By pursuing these research directions with rigorous methodology and integrative approaches, researchers will gain deeper insights into the fundamental role of CbiN in bacterial physiology while potentially developing new strategies for controlling Salmonella infections and other applications in biotechnology and medicine.

What methodological advances are needed to address current limitations in CbiN research?

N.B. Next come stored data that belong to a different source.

import Mathlib
import Summits.Ventures.PercRepro2.HCov
import Summits.Ventures.PercRepro2.RECMReduction
import Summits.Ventures.PercRepro2.CCWReduced
import Summits.Ventures.PercRepro2.GcSkelRules
import Summits.Ventures.PercRepro2.GcSkelReductionT
import Summits.Ventures.PercRepro2.GcSkelReductionO
import Summits.Ventures.PercRepro2.GcSkelReductionOB
import Summits.Ventures.PercRepro2.GcSkelReductionMinOB
import Summits.Ventures.PercRepro2.TwoMarkHubMain

/-!
# The residual minus the pole hub (blind cell PercRepro2, typer-1 g54)

mine-2 g40's `CovForm.THub.HCov_of_poleHub` (TwoMarkHubMain p678130): (HCOV) holds at every
admissible weight when every edge at `o` and every edge at `b` leads to a mark, at most one to
each pair (`CovForm.THub.IsHub ends o a₁ a₂ a₃ b .ob slot`, spelled out by `isHub_ob`: the seven
optional slot edges `o–a₁, o–a₂, o–a₃, o–b, a₁–b, a₂–b, a₃–b`). Folded into the weighted
residual by the pattern of `GcSkelReductionO.lean`, with the loops at `o` and `b` moved to `a₁`
(`relocate2`, invisible to `Gc`):

* **`PoleHubToMarks ends o a₁ a₂ a₃ b`** — every non-loop edge at `o` or at `b` is one of the seven
  pairs; **`exists_isHub_ob_of_poleHubToMarks`** (on a simple graph the relocated map is a pole
  hub with the unique edge of each pair as its slot); **`HCov_of_poleHubToMarks`**;
* **`WReducedH`** := `WReducedOB` ∧ ¬ `PoleHubToMarks`; **`HCov_all_iff_HCovWRedH_all`**;
  **`exists_pole_edge_off_of_wredH`** — on the residual `o` or `b` has a non-loop edge to an
  unmarked vertex.

The two `a₃`-hubs (`HCov_of_hubOA3`, `HCov_of_hubBA3`) are already outside the residual: its
clause ¬R₃ gives `a₃` a non-loop edge to an unmarked vertex (mine-2 g40, STATUS 10898).
-/

namespace Summit.Ventures.PercRepro2

open CovForm RECM

namespace WRed

/-! ## Loops at two vertices moved away -/

section Relocate

variable {V : Type*} {E : Type*} [DecidableEq V]

/-- The loops at `o` and at `b` moved to `a₁`. -/
def relocate2 (ends : E → Sym2 V) (o b a₁ : V) : E → Sym2 V :=
  fun e => if (ends e).IsDiag ∧ (o ∈ ends e ∨ b ∈ ends e) then s(a₁, a₁) else ends e

/-- The relocated map agrees with `ends` on every non-loop edge of `ends`. -/
lemma relocate2_agree (ends : E → Sym2 V) (o b a₁ : V) :
    ∀ g, ¬ (ends g).IsDiag → relocate2 ends o b a₁ g = ends g := by
  intro g hg
  simp [relocate2, hg]

/-- The relocated map agrees with `ends` on every non-loop edge of the relocated map. -/
lemma relocate2_agree' (ends : E → Sym2 V) (o b a₁ : V) :
    ∀ g, ¬ (relocate2 ends o b a₁ g).IsDiag → relocate2 ends o b a₁ g = ends g := by
  intro g hg
  by_cases h : (ends g).IsDiag ∧ (o ∈ ends g ∨ b ∈ ends g)
  · exfalso
    apply hg
    simp [relocate2, h]
  · simp [relocate2, h]

/-- No loop of the relocated map sits at `o` or at `b` (both `≠ a₁`). -/
lemma not_loop_at_poles_relocate2 {ends : E → Sym2 V} {o b a₁ : V} (ho1 : o ≠ a₁) (hb1 : b ≠ a₁)
    {g : E} (hg : o ∈ relocate2 ends o b a₁ g ∨ b ∈ relocate2 ends o b a₁ g) :
    ¬ (relocate2 ends o b a₁ g).IsDiag := by
  intro hd
  by_cases h : (ends g).IsDiag ∧ (o ∈ ends g ∨ b ∈ ends g)
  · simp only [relocate2, h, and_self, if_true, Sym2.mem_iff, or_self] at hg
    rcases hg with hg | hg
    · exact ho1 hg
    · exact hb1 hg
  · simp only [relocate2, h, if_false] at hg hd
    exact h ⟨hd, hg⟩

end Relocate

/-! ## The pole-hub class, loops ignored -/

section Class

variable {V : Type*} {E : Type*}

/-- **The pole-hub class, loops ignored**: every non-loop edge at `o` or at `b` is one of the seven
pairs `o–a₁, o–a₂, o–a₃, o–b, a₁–b, a₂–b, a₃–b`. -/
def PoleHubToMarks (ends : E → Sym2 V) (o a₁ a₂ a₃ b : V) : Prop :=
  ∀ e, ¬ (ends e).IsDiag → (o ∈ ends e ∨ b ∈ ends e) →
    ends e = s(o, a₁) ∨ ends e = s(o, a₂) ∨ ends e = s(o, a₃) ∨ ends e = s(o, b) ∨
      ends e = s(a₁, b) ∨ ends e = s(a₂, b) ∨ ends e = s(a₃, b)

/-- The seven pairs of the pole hub, in the order of mine-2 g40's `isHub_ob`. -/
def poleTargets (o a₁ a₂ a₃ b : V) : Fin 7 → Sym2 V :=
  ![s(o, a₁), s(o, a₂), s(o, a₃), s(o, b), s(a₁, b), s(a₂, b), s(a₃, b)]

/-- An edge of the class is one of the seven targets. -/
lemma exists_target_of_poleHubToMarks {ends : E → Sym2 V} {o a₁ a₂ a₃ b : V}
    (h : PoleHubToMarks ends o a₁ a₂ a₃ b) {e : E} (hd : ¬ (ends e).IsDiag)
    (he : o ∈ ends e ∨ b ∈ ends e) : ∃ i : Fin 7, ends e = poleTargets o a₁ a₂ a₃ b i := by
  rcases h e hd he with h0 | h1 | h2 | h3 | h4 | h5 | h6
  · exact ⟨0, h0⟩
  · exact ⟨1, h1⟩
  · exact ⟨2, h2⟩
  · exact ⟨3, h3⟩
  · exact ⟨4, h4⟩
  · exact ⟨5, h5⟩
  · exact ⟨6, h6⟩

end Class

/-! ## The slots from simplicity -/

section Slots

variable {V : Type*} {E : Type*} [DecidableEq V]

open Classical in
/-- **The slots from simplicity**: on a simple graph in the pole-hub class, the relocated map is a
pole hub (`CovForm.THub.IsHub … .ob`) with the unique edge of each pair as its slot. -/
theorem exists_isHub_ob_of_poleHubToMarks {ends : E → Sym2 V} (hsimp : Simple ends)
    {o a₁ a₂ a₃ b : V} (h : PoleHubToMarks ends o a₁ a₂ a₃ b) (h01 : o ≠ a₁) (h02 : o ≠ a₂)
    (h03 : o ≠ a₃) (h04 : o ≠ b) (h12 : a₁ ≠ a₂) (h13 : a₁ ≠ a₃) (h14 : a₁ ≠ b) (h23 : a₂ ≠ a₃)
    (h24 : a₂ ≠ b) (h34 : a₃ ≠ b) :
    ∃ slot : Fin 7 → Option E,
      CovForm.THub.IsHub (relocate2 ends o b a₁) o a₁ a₂ a₃ b .ob slot := by
  -- the targets are non-loops
  have hT : ∀ i : Fin 7, ¬ (poleTargets o a₁ a₂ a₃ b i).IsDiag := by
    intro i
    fin_cases i <;> simp [poleTargets, Sym2.mk_isDiag_iff, h01, h02, h03, h04, h14, h24, h34]
  let slot : Fin 7 → Option E := fun i =>
    if hi : ∃ e, ends e = poleTargets o a₁ a₂ a₃ b i then some (Classical.choose hi) else none
  have hslot : ∀ i e, slot i = some e → relocate2 ends o b a₁ e = poleTargets o a₁ a₂ a₃ b i := by
    intro i e he
    simp only [slot] at he
    split_ifs at he with hi
    · have hc := Classical.choose_spec hi
      rw [Option.some_inj] at he
      subst he
      rw [relocate2_agree ends o b a₁ _ (by rw [hc]; exact hT i)]
      exact hc
  have hall : ∀ e, o ∈ relocate2 ends o b a₁ e ∨ b ∈ relocate2 ends o b a₁ e →
      ∃ i, slot i = some e := by
    intro e he
    have hnd := not_loop_at_poles_relocate2 h01 h14.symm he
    rw [relocate2_agree' ends o b a₁ e hnd] at he hnd
    obtain ⟨i, hi⟩ := exists_target_of_poleHubToMarks h hnd he
    refine ⟨i, ?_⟩
    have hex : ∃ e', ends e' = poleTargets o a₁ a₂ a₃ b i := ⟨e, hi⟩
    simp only [slot, dif_pos hex]
    congr 1
    by_contra hne
    exact hsimp _ _ (Ne.symm hne) (by rw [hi]; exact hT i) (by rw [hi, Classical.choose_spec hex])
  refine ⟨slot, CovForm.THub.isHub_ob (hslot 0) (hslot 1) (hslot 2) (hslot 3) (hslot 4) (hslot 5)
    (hslot 6) hall h01 h02 h03 h04 h12 h13 h14 h23 h24 h34⟩

end Slots

/-! ## (HCOV) on the class, and the residual minus it -/

section Main

variable {V : Type*} {E : Type*} [Fintype E] [DecidableEq E] [DecidableEq V]

/-- **(HCOV) on the loop-ignored pole-hub class of a simple graph**, through mine-2 g40's
`HCov_of_poleHub`. -/
theorem HCov_of_poleHubToMarks {R : Type*} [Field R] [LinearOrder R] [IsStrictOrderedRing R]
    {ends : E → Sym2 V} (hsimp : Simple ends) {o a₁ a₂ a₃ b : V}
    (h : PoleHubToMarks ends o a₁ a₂ a₃ b) (h01 : o ≠ a₁) (h02 : o ≠ a₂) (h03 : o ≠ a₃)
    (h04 : o ≠ b) (h12 : a₁ ≠ a₂) (h13 : a₁ ≠ a₃) (h14 : a₁ ≠ b) (h23 : a₂ ≠ a₃) (h24 : a₂ ≠ b)
    (h34 : a₃ ≠ b) (p : E → R) (hp : IsProbVec p) : HCov p ends o a₁ a₂ a₃ b := by
  obtain ⟨slot, hH⟩ :=
    exists_isHub_ob_of_poleHubToMarks hsimp h h01 h02 h03 h04 h12 h13 h14 h23 h24 h34
  unfold HCov
  rw [Gc_eq_of_agree_nonLoop p (relocate2_agree ends o b a₁) (relocate2_agree' ends o b a₁)]
  exact CovForm.THub.HCov_of_poleHub hH p hp

/-- **The residual minus the pole hub**: `WReducedOB`, and `o` or `b` has a non-loop edge to an
unmarked vertex. -/
structure WReducedH (ends : E → Sym2 V) (o a₁ a₂ a₃ b : V) : Prop
    extends WReducedOB ends o a₁ a₂ a₃ b where
  /-- not the pole-hub class -/
  notPoleHub : ¬ PoleHubToMarks ends o a₁ a₂ a₃ b

omit [Fintype E] [DecidableEq E] [DecidableEq V] in
/-- The ends of a non-loop edge at `o` or `b` that is none of the seven pairs: one end is a pole,
the other is no mark. -/
lemma exists_unmarked_end_of_not_target {ends : E → Sym2 V} {o a₁ a₂ a₃ b : V} {e : E}
    (hd : ¬ (ends e).IsDiag) (he : o ∈ ends e ∨ b ∈ ends e)
    (hne : ¬ (ends e = s(o, a₁) ∨ ends e = s(o, a₂) ∨ ends e = s(o, a₃) ∨ ends e = s(o, b) ∨
      ends e = s(a₁, b) ∨ ends e = s(a₂, b) ∨ ends e = s(a₃, b))) :
    ∃ x, (ends e = s(o, x) ∨ ends e = s(b, x)) ∧ Unmarked o a₁ a₂ a₃ b x := by
  rcases he with ho | hb
  · obtain ⟨x, hx⟩ := Sym2.mem_iff_exists.mp ho
    refine ⟨x, Or.inl hx, ?_⟩
    have hxo : x ≠ o := by
      intro hxo
      rw [hx, hxo, Sym2.mk_isDiag_iff] at hd
      exact hd rfl
    refine ⟨hxo, fun h1 => hne (Or.inl (by rw [hx, h1])),
      fun h2 => hne (Or.inr (Or.inl (by rw [hx, h2]))),
      fun h3 => hne (Or.inr (Or.inr (Or.inl (by rw [hx, h3])))),
      fun hb' => hne (Or.inr (Or.inr (Or.inr (Or.inl (by rw [hx, hb'])))))⟩
  · obtain ⟨x, hx⟩ := Sym2.mem_iff_exists.mp hb
    refine ⟨x, Or.inr hx, ?_⟩
    have hxb : x ≠ b := by
      intro hxb
      rw [hx, hxb, Sym2.mk_isDiag_iff] at hd
      exact hd rfl
    refine ⟨fun ho' => hne (Or.inr (Or.inr (Or.inr (Or.inl (by rw [hx, ho', Sym2.eq_swap]))))),
      fun h1 => hne (Or.inr (Or.inr (Or.inr (Or.inr (Or.inl (by rw [hx, h1, Sym2.eq_swap])))))),
      fun h2 => hne (Or.inr (Or.inr (Or.inr (Or.inr (Or.inr (Or.inl
        (by rw [hx, h2, Sym2.eq_swap]))))))),
      fun h3 => hne (Or.inr (Or.inr (Or.inr (Or.inr (Or.inr (Or.inr
        (by rw [hx, h3, Sym2.eq_swap]))))))), hxb⟩

omit [DecidableEq E] in
/-- **On the residual `o` or `b` has a non-loop edge to an unmarked vertex.** -/
theorem exists_pole_edge_off_of_wredH {ends : E → Sym2 V} {o a₁ a₂ a₃ b : V}
    (h : WReducedH ends o a₁ a₂ a₃ b) :
    ∃ (e : E) (x : V), (ends e = s(o, x) ∨ ends e = s(b, x)) ∧ Unmarked o a₁ a₂ a₃ b x := by
  by_contra hc
  push Not at hc
  apply h.notPoleHub
  intro e hd he
  by_contra hne
  obtain ⟨x, hx, hux⟩ := exists_unmarked_end_of_not_target hd he hne
  exact hc e x hx hux

end Main

section Closure

variable (R : Type*) [Field R] [LinearOrder R] [IsStrictOrderedRing R]

/-- **(HCOV) on the residual minus the pole hub**. -/
def HCovWRedH_all : Prop :=
  ∀ (V E : Type) [Fintype V] [DecidableEq V] [Fintype E] [DecidableEq E]
    (ends : E → Sym2 V) (p : E → R), IsProbVec p →
    ∀ o a₁ a₂ a₃ b : V, a₁ ≠ a₂ → a₁ ≠ a₃ → a₂ ≠ a₃ → o ≠ a₁ → o ≠ a₂ → o ≠ a₃ → o ≠ b →
      b ≠ a₁ → b ≠ a₂ → b ≠ a₃ → WReducedH ends o a₁ a₂ a₃ b → HCov p ends o a₁ a₂ a₃ b

end Closure

section Iff

variable {R : Type*} [Field R] [LinearOrder R] [IsStrictOrderedRing R]

/-- The pole-hub class is a theorem on the residual: no induction. -/
theorem HCovWRedOB_all_of_HCovWRedH_all (hB : HCovWRedH_all R) : HCovWRedOB_all R := by
  intro V E _ _ _ _ ends p hp o a₁ a₂ a₃ b h12 h13 h23 ho1 ho2 ho3 hob hb1 hb2 hb3 hred
  by_cases hH : PoleHubToMarks ends o a₁ a₂ a₃ b
  · exact HCov_of_poleHubToMarks hred.simple hH ho1 ho2 ho3 hob h12 h13 hb1.symm h23 hb2.symm
      hb3.symm p hp
  · exact hB V E ends p hp o a₁ a₂ a₃ b h12 h13 h23 ho1 ho2 ho3 hob hb1 hb2 hb3 ⟨hred, hH⟩

/-- **THE WEIGHTED RESIDUAL MINUS THE POLE HUB**: (HCOV) for every finite weighted graph with five
distinct marks follows from (HCOV) on `WReducedH`. -/
theorem HCov_all_of_HCovWRedH_all (hB : HCovWRedH_all R) : HCov_all R :=
  HCov_all_of_HCovWRedOB_all (HCovWRedOB_all_of_HCovWRedH_all hB)

/-- The residual minus the pole hub is a faithful reduction. -/
theorem HCov_all_iff_HCovWRedH_all : HCov_all R ↔ HCovWRedH_all R :=
  ⟨fun h V E _ _ _ _ ends p hp o a₁ a₂ a₃ b h12 h13 h23 ho1 ho2 ho3 hob hb1 hb2 hb3 _ =>
    h V E ends p hp o a₁ a₂ a₃ b h12 h13 h23 ho1 ho2 ho3 hob hb1 hb2 hb3,
   HCov_all_of_HCovWRedH_all⟩

/-- The residuals are equivalent closures. -/
theorem HCovWRedOB_all_iff_HCovWRedH_all : HCovWRedOB_all R ↔ HCovWRedH_all R := by
  rw [← HCov_all_iff_HCovWRedOB_all, ← HCov_all_iff_HCovWRedH_all]

end Iff

end WRed

end Summit.Ventures.PercRepro2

Several methodological advances would significantly enhance current research capabilities for studying CbiN and related cobalt transport proteins:

Advanced Imaging Techniques:

• Development of specific antibodies or nanobodies for super-resolution microscopy of native CbiN localization and dynamics

• Implementation of correlative light and electron microscopy (CLEM) approaches to visualize CbiN in cellular contexts

• Application of cryo-electron tomography to visualize the CbiMNQO complex in intact bacterial membranes

Improved Protein Production Methods:

• Optimization of membrane protein expression systems specifically tailored for small transmembrane proteins like CbiN

• Development of stabilized cell-free expression systems for direct production of functional CbiN

• Engineering of specialized detergents or nanodiscs for improved handling of purified CbiN

Enhanced Functional Assays:

• Development of high-throughput cobalt transport assays to enable large-scale screening

• Creation of specific fluorescent probes for real-time monitoring of cobalt transport

• Advancement of single-molecule techniques to study transport kinetics at the individual protein level

Computational Method Development:

• Improved algorithms for predicting membrane protein structures from limited experimental data

• Development of specialized force fields for molecular dynamics simulations of metal transport

• Integration of machine learning approaches to predict metal binding sites with higher accuracy

Genetic Tool Advancement:

• Development of inducible and tissue-specific gene expression systems for Salmonella

• Creation of reporter systems specifically designed to monitor metal transport in real-time

• Refinement of CRISPR-Cas9 techniques for precise genome editing in Salmonella heidelberg

These methodological advances would collectively address current limitations in studying CbiN and advance our understanding of bacterial cobalt transport mechanisms, with potential applications in antimicrobial development and biotechnology.